Here the A_i−1 and A_i+1 caps are the first neighboring amino acids on both sides of the amino acid A_i with the broken peptide bond completed with a hydrogen atom. On the right hand side of eqn (1), E_A is the total energy of the system formed by the ligand molecule, the amino acid (A_i), the first neighboring amino acids (A_i−1 and A_i+1) of the A_i and shields (S₁ and S₂); the E_B term is the total energy of the amino acid (A_i), the first neighboring amino acids (A_i−1 and A_i+1) of A_i and shields (S₁ and S₂) alone; E_C is the total energy of the system formed by the ligand molecule, the first neighboring amino acids (A_i−1 and A_i+1) of the A_i and shields (S₁ and S₂) alone; finally, E_D is the total energy of the system formed only by the first neighboring amino acids (A_i−1 and A_i+1) of A_i and shields (S₁ and S₂).

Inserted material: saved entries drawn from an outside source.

/-!
# The two-tale point P15: Lemma 8 for `B_k` and `p̂` at the partner — part 1 (digit count, `p`-adic bricks, zones)

HONEST FRAMING: systematic search; no irrationality claim unless certified.

Cell pub-zeta5, T3 service.  Zudilin 2014, Lemma 8 / eq. (T3a) [Zudilin2014ZetaTwo, Section 6]:
`1 + ord_p B_k ≥ E(k)` and `ord_p A_k ≥ E(k)` with the digit count
`E(k) = (⌊(2k−b̂₀)/p⌋−⌊(2k−â₀)/p⌋−⌊(â₀−b̂₀)/p⌋) + (⌊(k−b̂₁)/p⌋−⌊(k−â₁)/p⌋−⌊(â₁−b̂₁)/p⌋)
 + Σ_{j=2,3} (⌊(b̂_j−â_j−1)/p⌋−⌊(k−â_j)/p⌋−⌊(b̂_j−1−k)/p⌋)` (integer floors).  At the partner of P15
(`â = (32n+2; 11n+1, 13n+1, 15n+1)`, `b̂ = (15n+2; 6n+1, 24n+2, 26n+2)`) this file provides `EZ p n k` (= `E(k)`),
`EZ_rule` (its expression in the residues `r = n mod p`, `s = (k−1) mod p`), `EZ_eq_digitAT`, the `p`-adic bricks
(`padicNorm_inv_int_le`, `padicNorm_choose_le`, alternating harmonic sums), `neg_succ_ediv`, and the zone data:
pole multiplicities `multT_partner`, `eval_numT_partner(_eq_zero)`, **zone α** `coefBT_zoneA` (`B_k = 0` on
`[13n+1, 15n]`), `coefAT_zoneB1` (`A_k = 0` on `[15n+1, 16n]`), `padicNorm_normT_partner`.
Parts 2–3: `TwoTaleP15SecondTaleBZones` (zones β₁, γ), `TwoTaleP15SecondTaleBAssembly` (zone β₂, Lemma 8 for `p̂`,
bridge to `pP15num`).
-/

noncomputable section

namespace Summit.KontsevichZagierPeriods.Zeta5Search.TwoTaleP15

open Finset Polynomial
open Literature.NumberTheory.Irrationality.Zudilin2014
open Literature.NumberTheory.DiophantineApproximation (RhinViola.padicValNat_factorial_of_lt_sq)
open Literature.NumberTheory.Transcendental (OddZeta.dvd_lcmUpto)
/-! ### The digit count `E(k)` at the partner -/

/-- Zudilin's count `E(k)` (eq. (T3a), Lemma 8's `φ̂ = min_y`) at the partner of P15, with integer floor divisions. -/
def EZ (p n : ℕ) (k : ℤ) : ℤ :=
  ((2 * k - (15 * n + 2)) / (p : ℤ) - (2 * k - (32 * n + 2)) / (p : ℤ) - (17 * n : ℤ) / (p : ℤ))
  + ((k - (6 * n + 1)) / (p : ℤ) - (k - (11 * n + 1)) / (p : ℤ) - (5 * n : ℤ) / (p : ℤ))
  + ((11 * n : ℤ) / (p : ℤ) - (k - (13 * n + 1)) / (p : ℤ) - (24 * n + 1 - k) / (p : ℤ))
  + ((11 * n : ℤ) / (p : ℤ) - (k - (15 * n + 1)) / (p : ℤ) - (26 * n + 1 - k) / (p : ℤ))

/-- One integer quotient from a decomposition `X = p·A + B`, `⌊B/p⌋ = j`: `X/p = A + j`. -/
theorem ediv_eq_of_decomp {X : ℤ} {p : ℕ} (hp : 0 < p) (A B j : ℤ) (hX : X = p * A + B)
    (hB : j * p ≤ B ∧ B < (j + 1) * p) : X / (p : ℤ) = A + j := by
  have hp' : (0 : ℤ) < p := by exact_mod_cast hp
  rw [hX, Int.mul_add_ediv_left _ _ hp'.ne', ediv_eq_of_bounds hp' hB]

/-- **`E(k)` in residues** (`r = n mod p`, `s = (k−1) mod p`, digits as in `digit_rule`; valid for every `k`):
`E(k) = (j₀−j₁−j₂) + (j₃−j₄−j₅) + (j₆−j₇−j₈) + (j₆−j₁₀−j₁₁)`. -/
theorem EZ_rule {n p : ℕ} (hp : 0 < p) (k : ℤ)
    (r s : ℤ) (hr : r = (n : ℤ) % p) (hs : s = (k - 1) % p) (j0 j1 j2 j3 j4 j5 j6 j7 j8 j10 j11 : ℤ)
    (h0 : j0 * p ≤ 2 * s - 15 * r ∧ 2 * s - 15 * r < (j0 + 1) * p)
    (h1 : j1 * p ≤ 2 * s - 32 * r ∧ 2 * s - 32 * r < (j1 + 1) * p)
    (h2 : j2 * p ≤ 17 * r ∧ 17 * r < (j2 + 1) * p)
    (h3 : j3 * p ≤ s - 6 * r ∧ s - 6 * r < (j3 + 1) * p)
    (h4 : j4 * p ≤ s - 11 * r ∧ s - 11 * r < (j4 + 1) * p)
    (h5 : j5 * p ≤ 5 * r ∧ 5 * r < (j5 + 1) * p)
    (h6 : j6 * p ≤ 11 * r ∧ 11 * r < (j6 + 1) * p)
    (h7 : j7 * p ≤ s - 13 * r ∧ s - 13 * r < (j7 + 1) * p)
    (h8 : j8 * p ≤ 24 * r - s ∧ 24 * r - s < (j8 + 1) * p)
    (h10 : j10 * p ≤ s - 15 * r ∧ s - 15 * r < (j10 + 1) * p)
    (h11 : j11 * p ≤ 26 * r - s ∧ 26 * r - s < (j11 + 1) * p) :
    EZ p n k = (j0 - j1 - j2) + (j3 - j4 - j5) + (j6 - j7 - j8) + (j6 - j10 - j11) := by
  have hp' : (0 : ℤ) < p := by exact_mod_cast hp
  set N : ℤ := (n : ℤ) / p with hN
  set K : ℤ := (k - 1) / p with hK
  have hn : (n : ℤ) = p * N + r := by rw [hr, hN]; exact (Int.mul_ediv_add_emod _ _).symm
  have hk1 : k - 1 = p * K + s := by rw [hs, hK]; exact (Int.mul_ediv_add_emod _ _).symm
  unfold EZ
  rw [ediv_eq_of_decomp hp (2 * K - 15 * N) (2 * s - 15 * r) j0 (by linear_combination 2 * hk1 - 15 * hn) h0,
    ediv_eq_of_decomp hp (2 * K - 32 * N) (2 * s - 32 * r) j1 (by linear_combination 2 * hk1 - 32 * hn) h1,
    ediv_eq_of_decomp hp (17 * N) (17 * r) j2 (by linear_combination 17 * hn) h2,
    ediv_eq_of_decomp hp (K - 6 * N) (s - 6 * r) j3 (by linear_combination hk1 - 6 * hn) h3,
    ediv_eq_of_decomp hp (K - 11 * N) (s - 11 * r) j4 (by linear_combination hk1 - 11 * hn) h4,
    ediv_eq_of_decomp hp (5 * N) (5 * r) j5 (by linear_combination 5 * hn) h5,
    ediv_eq_of_decomp hp (11 * N) (11 * r) j6 (by linear_combination 11 * hn) h6,
    ediv_eq_of_decomp hp (K - 13 * N) (s - 13 * r) j7 (by linear_combination hk1 - 13 * hn) h7,
    ediv_eq_of_decomp hp (24 * N - K) (24 * r - s) j8 (by linear_combination 24 * hn - hk1) h8,
    ediv_eq_of_decomp hp (K - 15 * N) (s - 15 * r) j10 (by linear_combination hk1 - 15 * hn) h10,
    ediv_eq_of_decomp hp (26 * N - K) (26 * r - s) j11 (by linear_combination 26 * hn - hk1) h11]
  ring

/-- On the `q̂`-range with `2k ≥ â₀` (`16n+1 ≤ k ≤ 24n+1`) all twelve arguments are nonnegative and `E(k)` is
the natural-number count `digitAT` of `SecondTale`. -/
theorem EZ_eq_digitAT {n p : ℕ} {k : ℤ} (hk : 16 * (n : ℤ) + 1 ≤ k) (hk' : k ≤ 24 * (n : ℤ) + 1) :
    EZ p n k = (digitAT p (aT n) (bT n) k : ℤ) := by
  have cast : ∀ X : ℤ, 0 ≤ X → ((X.toNat / p : ℕ) : ℤ) = X / (p : ℤ) := fun X hX => by
    rw [Int.natCast_ediv, Int.toNat_of_nonneg hX]
  have sub0 : (aT n 0 - bT n 0).toNat / p + (2 * k - aT n 0).toNat / p ≤ (2 * k - bT n 0).toNat / p := by
    have e : (2 * k - bT n 0).toNat = (aT n 0 - bT n 0).toNat + (2 * k - aT n 0).toNat := by simp; omega
    rw [e]; exact Nat.add_div_le_add_div _ _ _
  have sub1 : (aT n 1 - bT n 1).toNat / p + (k - aT n 1).toNat / p ≤ (k - bT n 1).toNat / p := by
    have e : (k - bT n 1).toNat = (aT n 1 - bT n 1).toNat + (k - aT n 1).toNat := by simp; omega
    rw [e]; exact Nat.add_div_le_add_div _ _ _
  have sub2 : (k - aT n 2).toNat / p + (bT n 2 - 1 - k).toNat / p ≤ (bT n 2 - aT n 2 - 1).toNat / p := by
    have e : (bT n 2 - aT n 2 - 1).toNat = (k - aT n 2).toNat + (bT n 2 - 1 - k).toNat := by simp; omega
    rw [e]; exact Nat.add_div_le_add_div _ _ _
  have sub3 : (k - aT n 3).toNat / p + (bT n 3 - 1 - k).toNat / p ≤ (bT n 3 - aT n 3 - 1).toNat / p := by
    have e : (bT n 3 - aT n 3 - 1).toNat = (k - aT n 3).toNat + (bT n 3 - 1 - k).toNat := by simp; omega
    rw [e]; exact Nat.add_div_le_add_div _ _ _
  have c0 : (((2 * k - bT n 0).toNat / p - (aT n 0 - bT n 0).toNat / p - (2 * k - aT n 0).toNat / p : ℕ) : ℤ)
      = ((2 * k - bT n 0).toNat / p : ℕ) - ((aT n 0 - bT n 0).toNat / p : ℕ) - ((2 * k - aT n 0).toNat / p : ℕ) := by
    omega
  have c1 : (((k - bT n 1).toNat / p - (aT n 1 - bT n 1).toNat / p - (k - aT n 1).toNat / p : ℕ) : ℤ)
      = ((k - bT n 1).toNat / p : ℕ) - ((aT n 1 - bT n 1).toNat / p : ℕ) - ((k - aT n 1).toNat / p : ℕ) := by
    omega
  have c2 : (((bT n 2 - aT n 2 - 1).toNat / p - (k - aT n 2).toNat / p - (bT n 2 - 1 - k).toNat / p : ℕ) : ℤ)
      = ((bT n 2 - aT n 2 - 1).toNat / p : ℕ) - ((k - aT n 2).toNat / p : ℕ) - ((bT n 2 - 1 - k).toNat / p : ℕ) := by
    omega
  have c3 : (((bT n 3 - aT n 3 - 1).toNat / p - (k - aT n 3).toNat / p - (bT n 3 - 1 - k).toNat / p : ℕ) : ℤ)
      = ((bT n 3 - aT n 3 - 1).toNat / p : ℕ) - ((k - aT n 3).toNat / p : ℕ) - ((bT n 3 - 1 - k).toNat / p : ℕ) := by
    omega
  unfold digitAT
  rw [Nat.cast_add, Nat.cast_add, Nat.cast_add, c0, c1, c2, c3]
  rw [cast _ (by simp; omega), cast _ (by simp; omega), cast _ (by simp; omega), cast _ (by simp; omega),
    cast _ (by simp; omega), cast _ (by simp; omega), cast _ (by simp; omega), cast _ (by simp; omega),
    cast _ (by simp; omega), cast _ (by simp; omega), cast _ (by simp; omega), cast _ (by simp; omega)]
  unfold EZ
  simp only [aT_zero, aT_one, aT_two, aT_three, bT_zero, bT_one, bT_two, bT_three]
  have e1 : (32 * (n : ℤ) + 2 - (15 * n + 2)) = 17 * n := by ring
  have e2 : (11 * (n : ℤ) + 1 - (6 * n + 1)) = 5 * n := by ring
  have e3 : (24 * (n : ℤ) + 2 - (13 * n + 1) - 1) = 11 * n := by ring
  have e4 : (26 * (n : ℤ) + 2 - (15 * n + 1) - 1) = 11 * n := by ring
  have e5 : (24 * (n : ℤ) + 2 - 1 - k) = 24 * n + 1 - k := by ring
  have e6 : (26 * (n : ℤ) + 2 - 1 - k) = 26 * n + 1 - k := by ring
  rw [e1, e2, e3, e4, e5, e6]
  ring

Also, we used a shield (S₁) from all charged amino acids due to the long-range interaction with the zinc ion present in the binding pocket of the sACE. In this case, five amino acids that belonging to the zinc site (His361, Glu362, Met363, Gly364 and His365), were used, as depicted in Fig. 3a. In addition, shield (S₂) was also formed with a layer of amino acid residues within a radius of 3.0 Å measured from the ligands, with the 14 amino acids for S₂-LPR (Gln259, His331, Ala332, Ser333, Gln355, Thr358, Glu362, Glu389, Lys489, Phe490, His491, Thr496, Tyr498 and Tyr501) – see Fig. 3b – and 14 amino acids for S₂-LST (Trp257, Gln259, Ser260, Glu262, His331, Asp354, Ser357, Thr358, Glu389, Glu431, Lys432, Lys489, Tyr501 and Phe505) – see Fig. 3c.

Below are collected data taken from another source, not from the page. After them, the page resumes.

import Literature.NumberTheory.EllipticCurves.GaloisAction
import Literature.NumberTheory.GaloisRepresentations.AbsGaloisGroup
import Mathlib.FieldTheory.Galois.Infinite
import HarnessLib

/-!
# X11b at `p = 3` (team N8/O2), JET3-KUMMER plumbing: Galois descent of geometric points to an
# intermediate field `L ⊂ F̄` (`E(F̄)^{Gal(F̄/L)} = E(L)`, equivariantly)

HONEST FRAMING (cell `b2b-bsdres`, run/shared/lean/b2b/bsd-rank1-residual/, verbatim in every
file): the goal of the cell is to DELETE the COMBINATION-SHAPED residual classes of the
Birch–Swinnerton-Dyer formula for ALL analytic-rank `≤ 1` elliptic curves over `ℚ` — "full BSD
formula for every rank `≤ 1` curve in class `C`" assembled STRICTLY from published theorems — so
that the rank-`≤ 1` remainder becomes exactly the CONSTRUCTION-SHAPED classes, which are TYPED
(missing-input `Prop`s), NOT attempted. This is not "finishing BSD". Team N8/O2 = `x11b3`, seat
`b2b-bsdres-x11b3-p1`, LEAD DEAL #6 A6.2 (3): "the descent plumbing [E(K̄_v)^{Γ_L} ↔ ((W⁄F)⁄L)(L)]
rides inside [the end form] or as a ≤ 80-line helper, your call" — this is the helper. THEOREMS
ONLY: no definition, no named fact, no `sorry`; nothing is booked; the flag `JET@p|N` is NOT
discharged here.

## What

For a curve `V` over a field `F` (in the JET3-KUMMER chain: `V = W⁄K_v`), `F̄ = AlgebraicClosure F`,
the `F̄`-points `(V⁄F̄)(F̄)` with the coordinatewise action of `Aut_F(F̄)` (tree instance
`instDistribMulActionAlgEquivPoint`; this is the `Γ_F`-module `E(F̄) = geomPoints V` —
`geomPoints_smul_eq`), an intermediate field `L` of `F̄/F`, normal over `F` (in the chain:
`L = K[c]_w`), and the coordinate map `ι_L : (V⁄L)(L) → (V⁄F̄)(F̄)` (`Affine.Point.map` of
`L → F̄`, written out in each statement — no definition is introduced):

* `map_intermediate_injective` — `ι_L` is injective;
* `smul_map_intermediate` — **equivariance**: `σ • ι_L P = ι_L (σ|_L • P)` for `σ ∈ Aut_F(F̄)`,
  `σ|_L = σ.restrictNormal L ∈ Gal(L/F)` acting on `(V⁄L)(L)` coordinatewise;
* `exists_map_intermediate_eq_of_forall_smul_eq` — **descent** (`F` perfect): an `F̄`-point fixed
  by `Gal(F̄/L) = L.fixingSubgroup` is `ι_L P` for a (unique) `P ∈ (V⁄L)(L)` (its coordinates lie in
  the fixed field of `L.fixingSubgroup`, which is `L`: Mathlib `InfiniteGalois.fixedField_fixingSubgroup`);
* `smul_map_sub_map_eq_map_iff` — reading `σ • ι_L U − ι_L U = ι_L R` as `σ|_L • U − U = R` in
  `(V⁄L)(L)`; `forall_gal_of_forall_restrictNormal` — every element of `Gal(L/F)` is some `σ|_L`;
* `geomPoints_smul_eq` — the `Γ_F`-action on `geomPoints V` IS this action (definitional bridge to
  the currency of `Three/KolyvaginCocycleRoot.lean`, via the tree's `baseChangeGeomPointsEquiv` for
  `localPoints`).

Use (chain file 8 → files 1/4/5): the point `U ∈ E(K̄_v)` of `Three/KolyvaginCocycleRoot.lean`
(p254039; fixed by the stabiliser of `P_n`, in particular by `Gal(K̄_v/K[c]_w)`) descends to
`U_L ∈ ((W⁄K_v)⁄L)(L)` — the currency of `JetchevKummerAtP` / `JetchevKummerLinkGlobal`.
Silverman, *AEC*, I.§1 and VIII.§1 (`E(K̄)^{G_{K̄/L}} = E(L)`). References (locators only):
[cite: SilvermanAEC2009, I.§1, VIII.§1] [cite: Jetchev2008, Prop. 4.1 proof (pp. 819–821)].
-/

noncomputable section

open scoped Classical

namespace Summit.BirchSwinnertonDyer.Rank1Residual.X11b.Three.JetchevKummer

open WeierstrassCurve Field

universe u

variable {F : Type u} [Field F] (V : WeierstrassCurve F)
  (L : IntermediateField F (AlgebraicClosure F))

/-- `ι_L : (V⁄L)(L) → (V⁄F̄)(F̄)` is injective (coordinates). Silverman, *AEC*, I.§1. [folklore] -/
theorem map_intermediate_injective :
    Function.Injective (Affine.Point.map (W' := V.toAffine)
      (IsScalarTower.toAlgHom F L (AlgebraicClosure F))) :=
  Affine.Point.map_injective (W' := V.toAffine) _

/-- **Equivariance of `ι_L`**: `σ • ι_L P = ι_L (σ|_L • P)` for `σ ∈ Aut_F(F̄)`, where
`σ|_L = σ.restrictNormal L ∈ Gal(L/F)`, both actions coordinatewise (tree
`instDistribMulActionAlgEquivPoint`; Mathlib `AlgEquiv.restrictNormal_commutes`).
Silverman, *AEC*, VIII.§1. [folklore] -/
theorem smul_map_intermediate [Normal F L] (σ : AlgebraicClosure F ≃ₐ[F] AlgebraicClosure F)
    (P : (V.baseChange L).toAffine.Point) :
    σ • Affine.Point.map (W' := V.toAffine) (IsScalarTower.toAlgHom F L (AlgebraicClosure F)) P =
      Affine.Point.map (W' := V.toAffine) (IsScalarTower.toAlgHom F L (AlgebraicClosure F))
        ((σ.restrictNormal L) • P) := by
  -- coordinatewise (the two `Point.map`s may carry different `DecidableEq` instances, so we do
  -- not use `Point.map_map`)
  rcases P with _ | ⟨x, y, h⟩
  · rfl
  · rw [WeierstrassCurve.smul_def, WeierstrassCurve.smul_def]
    simp only [Affine.Point.map_some, Affine.Point.some.injEq]
    exact ⟨(AlgEquiv.restrictNormal_commutes σ L x).symm,
      (AlgEquiv.restrictNormal_commutes σ L y).symm⟩

/-- **Galois descent to the intermediate field**: an `F̄`-point fixed by every element of
`Gal(F̄/L) = L.fixingSubgroup` is `ι_L P` for some `P ∈ (V⁄L)(L)` — its coordinates lie in the
fixed field of `L.fixingSubgroup`, which is `L` since `F̄/F` is Galois (`F` perfect; Mathlib
`InfiniteGalois.fixedField_fixingSubgroup`). Silverman, *AEC*, I.§1, VIII.§1
(`E(K̄)^{G_{K̄/L}} = E(L)`). [folklore] -/
theorem exists_map_intermediate_eq_of_forall_smul_eq [PerfectField F]
    (Q : (V.baseChange (AlgebraicClosure F)).toAffine.Point)
    (hQ : ∀ σ ∈ L.fixingSubgroup, σ • Q = Q) :
    ∃ P : (V.baseChange L).toAffine.Point,
      Affine.Point.map (W' := V.toAffine) (IsScalarTower.toAlgHom F L (AlgebraicClosure F)) P
        = Q := by
  haveI : IsGalois F (AlgebraicClosure F) := {}
  rcases Q with _ | ⟨x, y, h⟩
  · exact ⟨0, rfl⟩
  · have hxy : ∀ σ : AlgebraicClosure F ≃ₐ[F] AlgebraicClosure F, σ ∈ L.fixingSubgroup →
        σ x = x ∧ σ y = y := by
      intro σ hσ
      have hfix := hQ σ hσ
      rw [WeierstrassCurve.smul_def, Affine.Point.map_some] at hfix
      simpa only [Affine.Point.some.injEq, AlgEquiv.coe_toAlgHom] using hfix
    have hx : x ∈ L := by
      rw [← InfiniteGalois.fixedField_fixingSubgroup L, IntermediateField.mem_fixedField_iff]
      exact fun σ hσ ↦ (hxy σ hσ).1
    have hy : y ∈ L := by
      rw [← InfiniteGalois.fixedField_fixingSubgroup L, IntermediateField.mem_fixedField_iff]
      exact fun σ hσ ↦ (hxy σ hσ).2
    have h₀ : (V.baseChange L).toAffine.Nonsingular (⟨x, hx⟩ : L) ⟨y, hy⟩ :=
      (Affine.baseChange_nonsingular V
        (IsScalarTower.toAlgHom F L (AlgebraicClosure F)).injective ⟨x, hx⟩ ⟨y, hy⟩).mp h
    exact ⟨Affine.Point.some ⟨x, hx⟩ ⟨y, hy⟩ h₀, by rw [Affine.Point.map_some]; rfl⟩

/-- **Reading an identity of `(V⁄F̄)(F̄)` in `(V⁄L)(L)`**: for `σ ∈ Aut_F(F̄)` and `L`-points
`U`, `R`: `σ • ι_L U − ι_L U = ι_L R` iff `σ|_L • U − U = R`. (Moves the cocycle identity
`(σ−1)U = R_σ` of `Three/KolyvaginCocycleRoot.lean` to the `L`-points of `JetchevKummerAtP`.)
[folklore] -/
theorem smul_map_sub_map_eq_map_iff [Normal F L] (σ : AlgebraicClosure F ≃ₐ[F] AlgebraicClosure F)
    (U R : (V.baseChange L).toAffine.Point) :
    σ • Affine.Point.map (W' := V.toAffine) (IsScalarTower.toAlgHom F L (AlgebraicClosure F)) U -
        Affine.Point.map (W' := V.toAffine) (IsScalarTower.toAlgHom F L (AlgebraicClosure F)) U =
        Affine.Point.map (W' := V.toAffine) (IsScalarTower.toAlgHom F L (AlgebraicClosure F)) R ↔
      (σ.restrictNormal L) • U - U = R := by
  rw [smul_map_intermediate V L σ U, ← map_sub]
  exact (map_intermediate_injective V L).eq_iff

/-- Every element of `Gal(L/F)` is a restriction `σ|_L` of some `σ ∈ Aut_F(F̄)` (Mathlib
`AlgEquiv.restrictNormalHom_surjective`), so hypotheses quantified over `Aut_F(F̄)` descend to
hypotheses quantified over `Gal(L/F)`. [folklore] -/
theorem forall_gal_of_forall_restrictNormal [Normal F L] {p : (L ≃ₐ[F] L) → Prop}
    (h : ∀ σ : AlgebraicClosure F ≃ₐ[F] AlgebraicClosure F, p (σ.restrictNormal L)) :
    ∀ τ : L ≃ₐ[F] L, p τ := by
  intro τ
  obtain ⟨σ, hσ⟩ := AlgEquiv.restrictNormalHom_surjective (F := F) (K₁ := L)
    (AlgebraicClosure F) τ
  rw [← hσ]
  exact h σ

/-- **Bridge to `geomPoints`**: the `Γ_F`-action on `E(F̄) = geomPoints V` (tree
`geomPoints.instDistribMulActionAbsoluteGaloisGroup`) is the coordinatewise action of the
underlying `F`-automorphism (tree `absoluteGaloisGroup.toAlgEquiv`, the identity) on
`(V⁄F̄)(F̄)` — definitionally. [folklore] -/
theorem geomPoints_smul_eq (σ : absoluteGaloisGroup F) (Q : geomPoints V) :
    σ • Q = (show geomPoints V from
      (absoluteGaloisGroup.toAlgEquiv F σ) •
        (show (V.baseChange (AlgebraicClosure F)).toAffine.Point from Q)) :=
  rfl

end Summit.BirchSwinnertonDyer.Rank1Residual.X11b.Three.JetchevKummer

end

Fig. 3 Ball and stick representation of lisinopril (LPR) and losartan (LST) with amino acid shield S₁, S₂-LPR and S₂-LST. Superposition in the same orientation with the zinc binding pocket of the sACE, (a) shield S₁, formed by 5 amino acids (His361, Glu362, Met363, Gly364 and His365) for LPR and LST; (b) shield formed by amino acid residues within 3 Å with 14 amino acids for S₂-LPR (Gln259, His331, Ala332, Ser333, Gln355, Thr358, Glu362, Glu389, Lys489, Phe490, His491, Thr496, Tyr498 and Tyr501); and (c) shield formed by amino acid residues within 3 Å with 14 amino acids for S₂-LST (Trp257, Gln259, Ser260, Glu262, His331, Asp354, Ser357, Thr358, Glu389, Glu431, Lys432, Lys489, Tyr501 and Phe505). The carbons of each of the ligands are colored differently (LPR in green and LST in light blue) and non-carbon atoms are colored according to atom type (oxygen in red, nitrogen in blue, chloride in green and zinc ion in grey). All residues are labeled appropriately. The figure was drawn using PyMOL¹⁶ (PyMOL Molecular Graphics System; https://www.pymol.org).

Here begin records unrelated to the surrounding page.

/-- **Budget `G64`.**  Cells `≥ 16`, sum over `Z₁₀` `≤ 255`, cells `≥ 32` where the nonconstant affine `α` is `1`, and one cell of
`Z₁₀` weighing `≥ 64`: contradiction (`64 + 3·32 + 6·16 = 256`). [this work] -/
theorem tq1_budget_g64 (w : (Fin 4 → Bool) → ℕ) (h16 : ∀ v, 16 ≤ w v) (hS : w ![false, false, false, false] + w ![false, false, false, true] + w ![false, false, true, false] + w ![false, true, false, false] + w ![false, true, false, true] + w ![false, true, true, false] + w ![true, false, false, false] + w ![true, false, false, true] + w ![true, false, true, false] + w ![true, true, true, true] ≤ 255)
    (e e0 e1 e2 e3 : Bool) (hA : (e0 || e1 || e2 || e3) = true)
    (h32 : ∀ v : Fin 4 → Bool, ((v 0 && v 1) ^^ (v 2 && v 3)) = false → ((((e ^^ (v 0 && e0)) ^^ (v 1 && e1)) ^^ (v 2 && e2)) ^^ (v 3 && e3)) = true → 32 ≤ w v)
    (p : Fin 4 → Bool) (hp : ((p 0 && p 1) ^^ (p 2 && p 3)) = false) (h64 : 64 ≤ w p) : False := by
  have key : ∀ v : Fin 4 → Bool, ((v 0 && v 1) ^^ (v 2 && v 3)) = false → (if ((((e ^^ (v 0 && e0)) ^^ (v 1 && e1)) ^^ (v 2 && e2)) ^^ (v 3 && e3)) = true then 32 else 16) ≤ w v := by
    intro v hv
    split_ifs with h
    · exact h32 v hv h
    · exact h16 v
  have l0 := key ![false, false, false, false] (by decide)
  have l1 := key ![false, false, false, true] (by decide)
  have l2 := key ![false, false, true, false] (by decide)
  have l3 := key ![false, true, false, false] (by decide)
  have l4 := key ![false, true, false, true] (by decide)
  have l5 := key ![false, true, true, false] (by decide)
  have l6 := key ![true, false, false, false] (by decide)
  have l7 := key ![true, false, false, true] (by decide)
  have l8 := key ![true, false, true, false] (by decide)
  have l9 := key ![true, true, true, true] (by decide)
  have core := tq1_budget_g64_core e e0 e1 e2 e3 hA
  have b32 : ∀ c : Prop, ∀ _ : Decidable c, (if c then 32 else 16 : ℕ) ≤ 32 := by
    intro c _; split_ifs <;> omega
  have ep : p = ![p 0, p 1, p 2, p 3] := by funext i; fin_cases i <;> rfl
  rw [ep] at hp h64
  revert hp h64
  generalize p 0 = p0; generalize p 1 = p1; generalize p 2 = p2; generalize p 3 = p3
  intro hp h64
  cases p0 <;> cases p1 <;> cases p2 <;> cases p3 <;>
    first
    | exact absurd hp (by decide)
    | (have bb := b32 (((((e ^^ (![false, false, false, false] 0 && e0)) ^^ (![false, false, false, false] 1 && e1)) ^^ (![false, false, false, false] 2 && e2)) ^^ (![false, false, false, false] 3 && e3)) = true) inferInstance; omega)
    | (have bb := b32 (((((e ^^ (![false, false, false, true] 0 && e0)) ^^ (![false, false, false, true] 1 && e1)) ^^ (![false, false, false, true] 2 && e2)) ^^ (![false, false, false, true] 3 && e3)) = true) inferInstance; omega)
    | (have bb := b32 (((((e ^^ (![false, false, true, false] 0 && e0)) ^^ (![false, false, true, false] 1 && e1)) ^^ (![false, false, true, false] 2 && e2)) ^^ (![false, false, true, false] 3 && e3)) = true) inferInstance; omega)
    | (have bb := b32 (((((e ^^ (![false, true, false, false] 0 && e0)) ^^ (![false, true, false, false] 1 && e1)) ^^ (![false, true, false, false] 2 && e2)) ^^ (![false, true, false, false] 3 && e3)) = true) inferInstance; omega)
    | (have bb := b32 (((((e ^^ (![false, true, false, true] 0 && e0)) ^^ (![false, true, false, true] 1 && e1)) ^^ (![false, true, false, true] 2 && e2)) ^^ (![false, true, false, true] 3 && e3)) = true) inferInstance; omega)
    | (have bb := b32 (((((e ^^ (![false, true, true, false] 0 && e0)) ^^ (![false, true, true, false] 1 && e1)) ^^ (![false, true, true, false] 2 && e2)) ^^ (![false, true, true, false] 3 && e3)) = true) inferInstance; omega)
    | (have bb := b32 (((((e ^^ (![true, false, false, false] 0 && e0)) ^^ (![true, false, false, false] 1 && e1)) ^^ (![true, false, false, false] 2 && e2)) ^^ (![true, false, false, false] 3 && e3)) = true) inferInstance; omega)
    | (have bb := b32 (((((e ^^ (![true, false, false, true] 0 && e0)) ^^ (![true, false, false, true] 1 && e1)) ^^ (![true, false, false, true] 2 && e2)) ^^ (![true, false, false, true] 3 && e3)) = true) inferInstance; omega)
    | (have bb := b32 (((((e ^^ (![true, false, true, false] 0 && e0)) ^^ (![true, false, true, false] 1 && e1)) ^^ (![true, false, true, false] 2 && e2)) ^^ (![true, false, true, false] 3 && e3)) = true) inferInstance; omega)
    | (have bb := b32 (((((e ^^ (![true, true, true, true] 0 && e0)) ^^ (![true, true, true, true] 1 && e1)) ^^ (![true, true, true, true] 2 && e2)) ^^ (![true, true, true, true] 3 && e3)) = true) inferInstance; omega)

For both shields (S₁ and S₂) the amino acids residues were used in all the calculations of the interaction energy to obtain a better description of the sACE ligands with sACE protein. Except when the amino acid of interest (A_i) was that present in the shields, it was considered as in eqn (2). Following the same procedures described in the previous published work for statin-HMG-CoA reductase,²⁰ the total energy between L and A_i was estimated as in eqn (1).

3 Results and discussion

3.1 Losartan interacts with sACE enzyme according to in silico studies

Losartan is a well-known AT1 antagonist used as an oral anti-hypertensive drug, but its actions on ACE activity is still unclear. ACE is involved in blood pressure control by catalyzing the conversion of Ang I into the vasoconstriction Ang II and degrading the vasodilator peptide bradykinin (BK). AngII interacts with AT1 receptors, which are part of the group of receptors coupled to protein G, increasing the production of IP3 and DAG by phospholipase C, besides triggering intracellular calcium signaling. Losartan blocks AT1 receptors and intracellular calcium signaling promoting vasodilatation.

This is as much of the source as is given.